(Saved entries)
*-*-*
/-- `#{Ẽ(𝔽_3)} = 4` for the Cremona model of `372416bv1` (`a_3 = 0`: good SUPERSINGULAR; kernel count).
[cite: Cremona2006, Table 1 (Cremona label 372416bv1)] -/
theorem card_c372416bv1_3 :
    Nat.card (((⟨0, 0, 0, -11144972, 14314426832⟩ : WeierstrassCurve ℤ).map
      (Int.castRingHom (ZMod 3))).toAffine.Point) = 4 := by
  rw [@WeierstrassCurve.natCard_point_eq_one_add_card (ZMod 3) (@ZMod.instField 3 ⟨by norm_num⟩) _ _ _
    (by decide +kernel), @card_sol_eq_sum_euler (ZMod 3) (@ZMod.instField 3 ⟨by norm_num⟩) _ _
    (by rw [ZMod.ringChar_zmod_n]; decide), ZMod.card]
  decide +kernel

/-- **Kobayashi's ± main conjecture, BOTH signs, for `372416bv1 @ 3`** (Cremona model `[0, 0, 0, -11144972, 14314426832]`, `N = 372416 = 2⁶·11·23²`,
`r_an = 0`; item-4 pair: X7, `a_3 = 0`, image `3Nn`) **by CM-congruence transfer from the RANK-1 CM partner
`E' =` `[0,0,0,-23,0] : y² = x³ − 23x` (`j = 1728`) (conductor `33856`), MODULO the OPEN binder `hCL` (Corpuz–Lei 2025, PRE) AND the displayed
`μ`-BINDER `hμ'`** (unit content of `L_p^±(E')` — NOT a kernel fact; certificate: kit j251201 — engine A PARI `ellpadiclambdamu(E',3) = [[1, 1], [0, 0]]`; engine B (cell's PARI-free modular-symbol engine) Mazur–Tate layers: even-Pollack-index top n=5 μ=0 λ−q=1, odd top n=4 μ=0 λ−q=1 — TWO engines agree μ^± = 0; partner conductor 33856, analytic rank 1). `E ≅_ℚ` the member `(λ:μ) = (-92:1)` of `X_{E'}(3)`, `u = 4` (`threeCongruent_of_hesseCertificate_unconditional`: `E[3] ≃ E'[3]` UNCONDITIONAL);
covariant identities by `norm_num`. BY NAME: `hPR`, `h5`, `h3`. Kernel-decided (models as instance binders): `3 ∤ Δ` (both),
`#Ẽ(𝔽_3) = #Ẽ'(𝔽_3) = 4`, CM of `E'`. Per pair; item 4 stays OPEN; nothing booked.
[claim: CorpuzLei2025, status: under-review] [cite: PollackRubin2004, Theorem (p. 448) = Thm. 7.3]
[cite: Fisher2012Hessian, Thm. 13.2 (n = 3)] [cite: Cremona2006, Table 1 (Cremona label 372416bv1)] -/
theorem kobayashiMainConjecture_c372416bv1_3_of_mu_of_transfer_OPEN
    (hCL : CorpuzLei2025_signedMainConjecture_transfer_OPEN)
    (hPR : PollackRubin2004.mainTheorem_signedCharIdeal_eq_of_cm)
    (h5 : realPeriodRat_eq_unit_mul_plusPeriod) (h3 : realPeriodRat_eq_unit_mul_plusPeriod_three)
    (W A : WeierstrassCurve ℚ) [W.IsElliptic] [W.IsGloballyMinimal] [A.IsElliptic] [A.IsGloballyMinimal]
    [Fact (Nat.Prime 3)] (hW : W = ⟨0, 0, 0, -11144972, 14314426832⟩) (hA : A = ⟨0, 0, 0, -23, 0⟩)
    (hμ' : ∀ [NeZero (A.conductorNorm ℤ)] (f' : CuspForm (Gamma0 (A.conductorNorm ℤ)) 2),
      IsNewformOf A f' → ∀ (Lplus Lminus : IwasawaAlgebra 3), IsPollackPair f' 3 Lplus Lminus →
      ∀ ε : ℤˣ, HasUnitContent (kobayashiL ε Lplus Lminus)) (ε : ℤˣ) :
    KobayashiMainConjecture W 3 ε := by
  have hIW : integralModelInt W = ⟨0, 0, 0, -11144972, 14314426832⟩ :=
    integralModelInt_eq_of_map_eq _ (by rw [hW]; ext <;> simp [WeierstrassCurve.map])
  have hIA : integralModelInt A = ⟨0, 0, 0, -23, 0⟩ :=
    integralModelInt_eq_of_map_eq _ (by rw [hA]; ext <;> simp [WeierstrassCurve.map])
  have hΔ : (⟨0, 0, 0, -11144972, 14314426832⟩ : WeierstrassCurve ℤ).Δ = discOf [0, 0, 0, -11144972, 14314426832] :=
    intCurve_Δ 0 0 0 (-11144972) 14314426832
  have hΔA : (⟨0, 0, 0, -23, 0⟩ : WeierstrassCurve ℤ).Δ = discOf [0, 0, 0, -23, 0] :=
    intCurve_Δ 0 0 0 (-23) 0
  have hgood : W.HasGoodReductionAtPrime 3 :=
    hasGoodReductionAtPrime_of_not_dvd W 3 (by rw [minimalDiscriminantInt_eq hIW, hΔ]; decide +kernel)
  have hgoodA : A.HasGoodReductionAtPrime 3 :=
    hasGoodReductionAtPrime_of_not_dvd A 3 (by rw [minimalDiscriminantInt_eq hIA, hΔA]; decide +kernel)
  have hap : W.frobeniusTrace 3 = 0 := by rw [frobeniusTrace_eq hIW card_c372416bv1_3]; norm_num
  have hapA : A.frobeniusTrace 3 = 0 := by rw [frobeniusTrace_eq hIA card_cmm23_0_3]; norm_num
  have hc4 : W.c₄ = (534958656 : ℚ) := by
    subst hW; norm_num [WeierstrassCurve.c₄, WeierstrassCurve.b₂, WeierstrassCurve.b₄]
  have hc6 : W.c₆ = (-12367664782848 : ℚ) := by
    subst hW; norm_num [WeierstrassCurve.c₆, WeierstrassCurve.b₂, WeierstrassCurve.b₄, WeierstrassCurve.b₆]
  have hc4A : A.c₄ = (1104 : ℚ) := by
    subst hA; norm_num [WeierstrassCurve.c₄, WeierstrassCurve.b₂, WeierstrassCurve.b₄]
  have hc6A : A.c₆ = (0 : ℚ) := by
    subst hA; norm_num [WeierstrassCurve.c₆, WeierstrassCurve.b₂, WeierstrassCurve.b₄, WeierstrassCurve.b₆]
  have hiso := threeCongruent_of_hesseCertificate_unconditional A W (-92 : ℚ) 1 (4 : ℚ)
    (by norm_num) (by rw [hc4A, hc6A, hc4, eval_hesseC4three]; norm_num)
    (by rw [hc4A, hc6A, hc6, eval_hesseC6three]; norm_num)
  exact kobayashiMainConjecture_of_cmPartner_of_transfer_OPEN W A 3 hCL hPR h5 h3 (by norm_num) hgood hap
    (hasCM_cmm23_0 hIA) ⟨hgoodA, by rw [hapA]; exact dvd_zero _⟩ hapA hiso hμ' ε

/-- `#{Ẽ(𝔽_3)} = 4` for the Cremona model of `114400be1` (`a_3 = 0`: good SUPERSINGULAR; kernel count).
[cite: Cremona2006, Table 1 (Cremona label 114400be1)] -/
theorem card_c114400be1_3 :
    Nat.card (((⟨0, 0, 0, 7549000, 5674550000⟩ : WeierstrassCurve ℤ).map
      (Int.castRingHom (ZMod 3))).toAffine.Point) = 4 := by
  rw [@WeierstrassCurve.natCard_point_eq_one_add_card (ZMod 3) (@ZMod.instField 3 ⟨by norm_num⟩) _ _ _
    (by decide +kernel), @card_sol_eq_sum_euler (ZMod 3) (@ZMod.instField 3 ⟨by norm_num⟩) _ _
    (by rw [ZMod.ringChar_zmod_n]; decide), ZMod.card]
  decide +kernel

/-- **Kobayashi's ± main conjecture, BOTH signs, for `114400be1 @ 3`** (Cremona model `[0, 0, 0, 7549000, 5674550000]`, `N = 114400 = 2⁵·5²·11·13`,
`r_an = 0`; item-4 pair: X7, `a_3 = 0`, image `3Nn`) **by CM-congruence transfer from the RANK-1 CM partner
`E' =` `[0,0,0,-5,0] : y² = x³ − 5x` (`j = 1728`) (conductor `800`), MODULO the OPEN binder `hCL` (Corpuz–Lei 2025, PRE) AND the displayed
`μ`-BINDER `hμ'`** (unit content of `L_p^±(E')` — NOT a kernel fact; certificate: kit j251201 — engine A PARI `ellpadiclambdamu(E',3) = [[1, 3], [0, 0]]`; engine B (cell's PARI-free modular-symbol engine) Mazur–Tate layers: even-Pollack-index top n=5 μ=0 λ−q=1, odd top n=4 μ=0 λ−q=3 — TWO engines agree μ^± = 0; partner conductor 800, analytic rank 1). `E ≅_ℚ` the member `(λ:μ) = (-20:7)` of `X_{E'}(3)`, `u = 4/7` (`threeCongruent_of_hesseCertificate_unconditional`: `E[3] ≃ E'[3]` UNCONDITIONAL);
covariant identities by `norm_num`. BY NAME: `hPR`, `h5`, `h3`. Kernel-decided (models as instance binders): `3 ∤ Δ` (both),
`#Ẽ(𝔽_3) = #Ẽ'(𝔽_3) = 4`, CM of `E'`. Per pair; item 4 stays OPEN; nothing booked.
[claim: CorpuzLei2025, status: under-review] [cite: PollackRubin2004, Theorem (p. 448) = Thm. 7.3]
[cite: Fisher2012Hessian, Thm. 13.2 (n = 3)] [cite: Cremona2006, Table 1 (Cremona label 114400be1)] -/
theorem kobayashiMainConjecture_c114400be1_3_of_mu_of_transfer_OPEN
    (hCL : CorpuzLei2025_signedMainConjecture_transfer_OPEN)
    (hPR : PollackRubin2004.mainTheorem_signedCharIdeal_eq_of_cm)
    (h5 : realPeriodRat_eq_unit_mul_plusPeriod) (h3 : realPeriodRat_eq_unit_mul_plusPeriod_three)
    (W A : WeierstrassCurve ℚ) [W.IsElliptic] [W.IsGloballyMinimal] [A.IsElliptic] [A.IsGloballyMinimal]
    [Fact (Nat.Prime 3)] (hW : W = ⟨0, 0, 0, 7549000, 5674550000⟩) (hA : A = ⟨0, 0, 0, -5, 0⟩)
    (hμ' : ∀ [NeZero (A.conductorNorm ℤ)] (f' : CuspForm (Gamma0 (A.conductorNorm ℤ)) 2),
      IsNewformOf A f' → ∀ (Lplus Lminus : IwasawaAlgebra 3), IsPollackPair f' 3 Lplus Lminus →
      ∀ ε : ℤˣ, HasUnitContent (kobayashiL ε Lplus Lminus)) (ε : ℤˣ) :
    KobayashiMainConjecture W 3 ε := by
  have hIW : integralModelInt W = ⟨0, 0, 0, 7549000, 5674550000⟩ :=
    integralModelInt_eq_of_map_eq _ (by rw [hW]; ext <;> simp [WeierstrassCurve.map])
  have hIA : integralModelInt A = ⟨0, 0, 0, -5, 0⟩ :=
    integralModelInt_eq_of_map_eq _ (by rw [hA]; ext <;> simp [WeierstrassCurve.map])
  have hΔ : (⟨0, 0, 0, 7549000, 5674550000⟩ : WeierstrassCurve ℤ).Δ = discOf [0, 0, 0, 7549000, 5674550000] :=
    intCurve_Δ 0 0 0 7549000 5674550000
  have hΔA : (⟨0, 0, 0, -5, 0⟩ : WeierstrassCurve ℤ).Δ = discOf [0, 0, 0, -5, 0] :=
    intCurve_Δ 0 0 0 (-5) 0
  have hgood : W.HasGoodReductionAtPrime 3 :=
    hasGoodReductionAtPrime_of_not_dvd W 3 (by rw [minimalDiscriminantInt_eq hIW, hΔ]; decide +kernel)
  have hgoodA : A.HasGoodReductionAtPrime 3 :=
    hasGoodReductionAtPrime_of_not_dvd A 3 (by rw [minimalDiscriminantInt_eq hIA, hΔA]; decide +kernel)
  have hap : W.frobeniusTrace 3 = 0 := by rw [frobeniusTrace_eq hIW card_c114400be1_3]; norm_num
  have hapA : A.frobeniusTrace 3 = 0 := by rw [frobeniusTrace_eq hIA card_cmm5_0_3]; norm_num
  have hc4 : W.c₄ = (-362352000 : ℚ) := by
    subst hW; norm_num [WeierstrassCurve.c₄, WeierstrassCurve.b₂, WeierstrassCurve.b₄]
  have hc6 : W.c₆ = (-4902811200000 : ℚ) := by
    subst hW; norm_num [WeierstrassCurve.c₆, WeierstrassCurve.b₂, WeierstrassCurve.b₄, WeierstrassCurve.b₆]
  have hc4A : A.c₄ = (240 : ℚ) := by
    subst hA; norm_num [WeierstrassCurve.c₄, WeierstrassCurve.b₂, WeierstrassCurve.b₄]
  have hc6A : A.c₆ = (0 : ℚ) := by
    subst hA; norm_num [WeierstrassCurve.c₆, WeierstrassCurve.b₂, WeierstrassCurve.b₄, WeierstrassCurve.b₆]
  have hiso := threeCongruent_of_hesseCertificate_unconditional A W ((-20 : ℚ) / 7) 1 ((4 : ℚ) / 7)
    (by norm_num) (by rw [hc4A, hc6A, hc4, eval_hesseC4three]; norm_num)
    (by rw [hc4A, hc6A, hc6, eval_hesseC6three]; norm_num)
  exact kobayashiMainConjecture_of_cmPartner_of_transfer_OPEN W A 3 hCL hPR h5 h3 (by norm_num) hgood hap
    (hasCM_cmm5_0 hIA) ⟨hgoodA, by rw [hapA]; exact dvd_zero _⟩ hapA hiso hμ' ε

end Summit.BirchSwinnertonDyer.BirchSwinnertonDyer.Theorems

end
*-*-*
Gather all lines from the records above in which "hapA" appears.

  have hapA : A.frobeniusTrace 3 = 0 := by rw [frobeniusTrace_eq hIA card_cmm23_0_3]; norm_num
    (hasCM_cmm23_0 hIA) ⟨hgoodA, by rw [hapA]; exact dvd_zero _⟩ hapA hiso hμ' ε
  have hapA : A.frobeniusTrace 3 = 0 := by rw [frobeniusTrace_eq hIA card_cmm5_0_3]; norm_num
    (hasCM_cmm5_0 hIA) ⟨hgoodA, by rw [hapA]; exact dvd_zero _⟩ hapA hiso hμ' ε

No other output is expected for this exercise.